I’m currently fitting a model and want to see predictions on unseen data that was not used in the model fitting process. I know that you can simply reset the “incoming” data before posterior predictive sampling using pm.set_data(new_data={...}), but this requires first defining data variables using pm.Data() when defining the initial model.

problem: I use VI for parameter estimation and would like to make use of minibatches. But if i define the minibatches first, and then turn them into data variables, which is required since I can’t reset them otherwise, I get a TypeError: Shared variable values can not be symbolic, when setting e.g. obs = pm.Data("obs", obs_minibatch).

This used to work in older versions of pymc as seen in this notebook.

This doesn’t seem to work anymore unfortunetely. What is the workaround now? Should I define a new identical model but with data variables instead of minibatches and then use posterior predictive sampling on the trace of the previous model as mentioned here or are there other ways?

Minibatch should happen on top of pm.Data not the other way around, I have no idea if that notebook actually ran or if people changed the code without re-running it.

CC @fonnesbeck

1 Like

That’s odd.
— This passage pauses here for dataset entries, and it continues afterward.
/-- **`(♣)_p` for `x ≥ 2`, `s ≥ 3`** (`p = n + 2`): the shifted `p`-fold Beta product is equivalent to the
corner (Beta × Dirichlet) representation — rotation average, blow-up chart, the Stokes core, relabelling.
[cite: KontsevichZagier2001, §1.2] -/
theorem cornerGen : ∀ (n : ℕ) (x s : ℚ), 2 ≤ x → 3 ≤ s → ∀ (r r' : KZ.IntegralRep (n + 1 + 1)), r.domain = {z | ∀ i, z i ∈ Set.Ioo (0:ℝ) 1} → Set.EqOn r.integrand (fun z => ∏ k : Fin (n + 1 + 1), (z k) ^ ((x:ℝ) + ((k:ℕ):ℝ) / (((n + 1 : ℕ):ℝ) + 1) - 1) * (1 - z k) ^ ((s:ℝ) - 1)) r.domain → r'.domain = {w | w 0 ∈ Set.Ioo (0:ℝ) 1 ∧ (∀ i : Fin (n + 1), 0 < w i.succ) ∧ ∑ i : Fin (n + 1), w i.succ < 1} → Set.EqOn r'.integrand (fun w => (((n + 1 : ℕ):ℝ) + 1) * ((w 0) ^ ((((n + 1 : ℕ):ℝ) + 1) * (x:ℝ) - 1) * (1 - w 0) ^ ((((n + 1 : ℕ):ℝ) + 1) * (s:ℝ) - 1)) * ((((n + 1 : ℕ):ℝ) + 1) ^ ((((n + 1 : ℕ):ℝ) + 1) * (s:ℝ) - 1) * ((∏ i : Fin (n + 1), (w i.succ) ^ ((s:ℝ) - 1)) * (1 - ∑ i : Fin (n + 1), w i.succ) ^ ((s:ℝ) - 1)))) r'.domain → KZ.Equivalent r r' := by
  intro n x s hx hs r r' hrd hri hr'd hr'i
  have hx0 : (0:ℚ) < x := by linarith
  have hs0 : (0:ℚ) < s := by linarith
  -- the atoms, instantiated
  set Θ : (Fin (n + 2) → ℝ) → Fin (n + 2) → ℝ :=
    fun u k => Fin.cases (1 - ∑ i : Fin (n + 1), u (Fin.castSucc i)) (fun i => u (Fin.castSucc i)) k with hΘdef
  have hΘ0 : ∀ u, Θ u 0 = 1 - ∑ i : Fin (n + 1), u (Fin.castSucc i) := fun _ => rfl
  have hΘs : ∀ u (i : Fin (n + 1)), Θ u i.succ = u (Fin.castSucc i) := fun _ _ => rfl
  set T : (Fin (n + 2) → ℝ) → Fin (n + 2) → ℝ := fun u k => 1 - u (Fin.last (n + 1)) * Θ u k with hTdef
  set Z : (Fin (n + 2) → ℝ) → ℝ := fun u => (∏ k, T u k) ^ (1 / ((n:ℝ) + 2)) with hZdef
  set S : (Fin (n + 2) → ℝ) → ℝ := fun u => ∑ j ∈ Finset.range (n + 2), (-1:ℝ) ^ j * u (Fin.last (n + 1)) ^ j *
      ∑ A ∈ Finset.powersetCard (j + 1) (Finset.univ : Finset (Fin (n + 2))), ∏ k ∈ A, Θ u k with hSdef
  set H : (Fin (n + 2) → ℝ) → ℝ := fun u => (∑ j ∈ Finset.range (n + 2), Z u ^ j) / S u with hHdef
  set K : (Fin (n + 2) → ℝ) → ℝ := fun u => (∏ k, Θ u k) ^ ((s:ℝ) - 1) with hKdef
  set M : (Fin (n + 2) → ℝ) → Fin (n + 2) → ℝ := fun u k => (T u k) ^ (x:ℝ) *
      ∏ j : Fin (n + 1), (T u (k + j.succ)) ^ ((x:ℝ) + (((j:ℕ):ℝ) + 1) / ((n:ℝ) + 2) - 1) with hMdef
  set P : (Fin (n + 3) → ℝ) → ℝ := fun w => (w (Fin.last (n + 2))) ^ (((n:ℝ) + 2) * (x:ℝ) - 1) *
      (1 - w (Fin.last (n + 2)) * Z (Fin.init w)) ^ (((n:ℝ) + 2) * (s:ℝ) - 1) * H (Fin.init w) ^ (((n:ℝ) + 2) * (s:ℝ)) *
      K (Fin.init w) with hPdef
  set G : (Fin (n + 2) → ℝ) → ℝ := fun t => (∑ j : Fin (n + 2), (∏ i ∈ Finset.univ.filter (fun i : Fin (n + 2) => i < j), t i) /
        ((∏ k, t k) ^ (1 / ((n:ℝ) + 2))) ^ (j:ℕ)) / ((n:ℝ) + 2) *
      ∏ k : Fin (n + 2), (t k) ^ ((x:ℝ) + ((k:ℕ):ℝ) / ((n:ℝ) + 2) - 1) * (1 - t k) ^ ((s:ℝ) - 1) with hGdef
  have hG : (∀ t : Fin (n + 2) → ℝ, G t = (∑ j : Fin (n + 2), (∏ i ∈ Finset.univ.filter (fun i : Fin (n + 2) => i < j), t i) /
        ((∏ k, t k) ^ (1 / ((n:ℝ) + 2))) ^ (j:ℕ)) / ((n:ℝ) + 2) *
      ∏ k : Fin (n + 2), (t k) ^ ((x:ℝ) + ((k:ℕ):ℝ) / ((n:ℝ) + 2) - 1) * (1 - t k) ^ ((s:ℝ) - 1)) := fun _ => rfl
  obtain ⟨⟨r₀, hr₀d, hr₀i⟩, ⟨rU, hrUd, hrUi⟩, ⟨C, hC⟩⟩ :=
    cornerGraphRepsGen n x s hx hs Θ T Z S H K M P hΘ0 hΘs (fun _ _ => rfl) (fun _ => rfl) (fun _ => rfl)
      (fun _ => rfl) (fun _ => rfl) (fun _ _ => rfl) (fun _ => rfl) G hG
  have hP' : (((n + 1 : ℕ):ℝ) + 1) = ((n:ℝ) + 2) := by push_cast; ring
  have hri' : Set.EqOn r.integrand
      (fun t => ∏ k : Fin (n + 2), (t k) ^ ((x:ℝ) + ((k:ℕ):ℝ) / ((n:ℝ) + 2) - 1) * (1 - t k) ^ ((s:ℝ) - 1)) r.domain := by
    intro t ht
    rw [hri ht]
    simp only [hP']
  have e1 : Equivalent r r₀ :=
    rotationAverageGen n x s hx0 hs0 G hG r r₀ hrd hri' hr₀d (by rw [hr₀i]; exact fun _ _ => rfl)
  have e2 : Equivalent rU r₀ :=
    blowupChartGen n x s hx0 hs0 Θ T hΘ0 hΘs (fun _ _ => rfl) G hG rU r₀ hrUd (by rw [hrUi]; exact fun _ _ => rfl)
      hr₀d (by rw [hr₀i]; exact fun _ _ => rfl)
  set R := r'.reindex (finRotate (n + 2)).symm with hRdef
  have hRd := CornerGen.reindex_domain_eq r' hr'd
  have hRi := CornerGen.reindex_integrand_eqOn x s r' hr'd hr'i
  have e3 : Equivalent rU R :=
    stokes_core_gen n x s hx hs Θ T Z S H K M P hΘ0 hΘs (fun _ _ => rfl) (fun _ => rfl) (fun _ => rfl)
      (fun _ => rfl) (fun _ => rfl) (fun _ _ => rfl) (fun _ => rfl) G hG C hC rU hrUd hrUi R hRd hRi
  have e4 : of r' - of R ∈ relations := of_sub_of_reindex_mem_relations r' (finRotate (n + 2)).symm
  show of r - of r' ∈ relations
  have : of r - of r' = (of r - of r₀) - (of rU - of r₀) + (of rU - of R) - (of r' - of R) := by abel
  rw [this]
  exact relations.sub_mem (relations.add_mem (relations.sub_mem e1 e2) e3) e4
I will fix it.

The notebook is now fixed.

1 Like

Thank you @ricardoV94 for the suggestion, now it works! And thank you @fonnesbeck for updating the notebook!

Maybe one additional question: If i use a minibatch size of e.g. 500 and want to do posterior predictive sampling on 1000 samples, it will still just sample as many times as the size of the minibatch. Is the only workaround again to define a new identical model without the minibatch and use the trace of the initial model to sample?

Yes, exactly. The notebook now demonstrates this. There is an issue in the tracker for removing minibatches for doing predictive sampling, but for now you need to specify that prediction model.

1 Like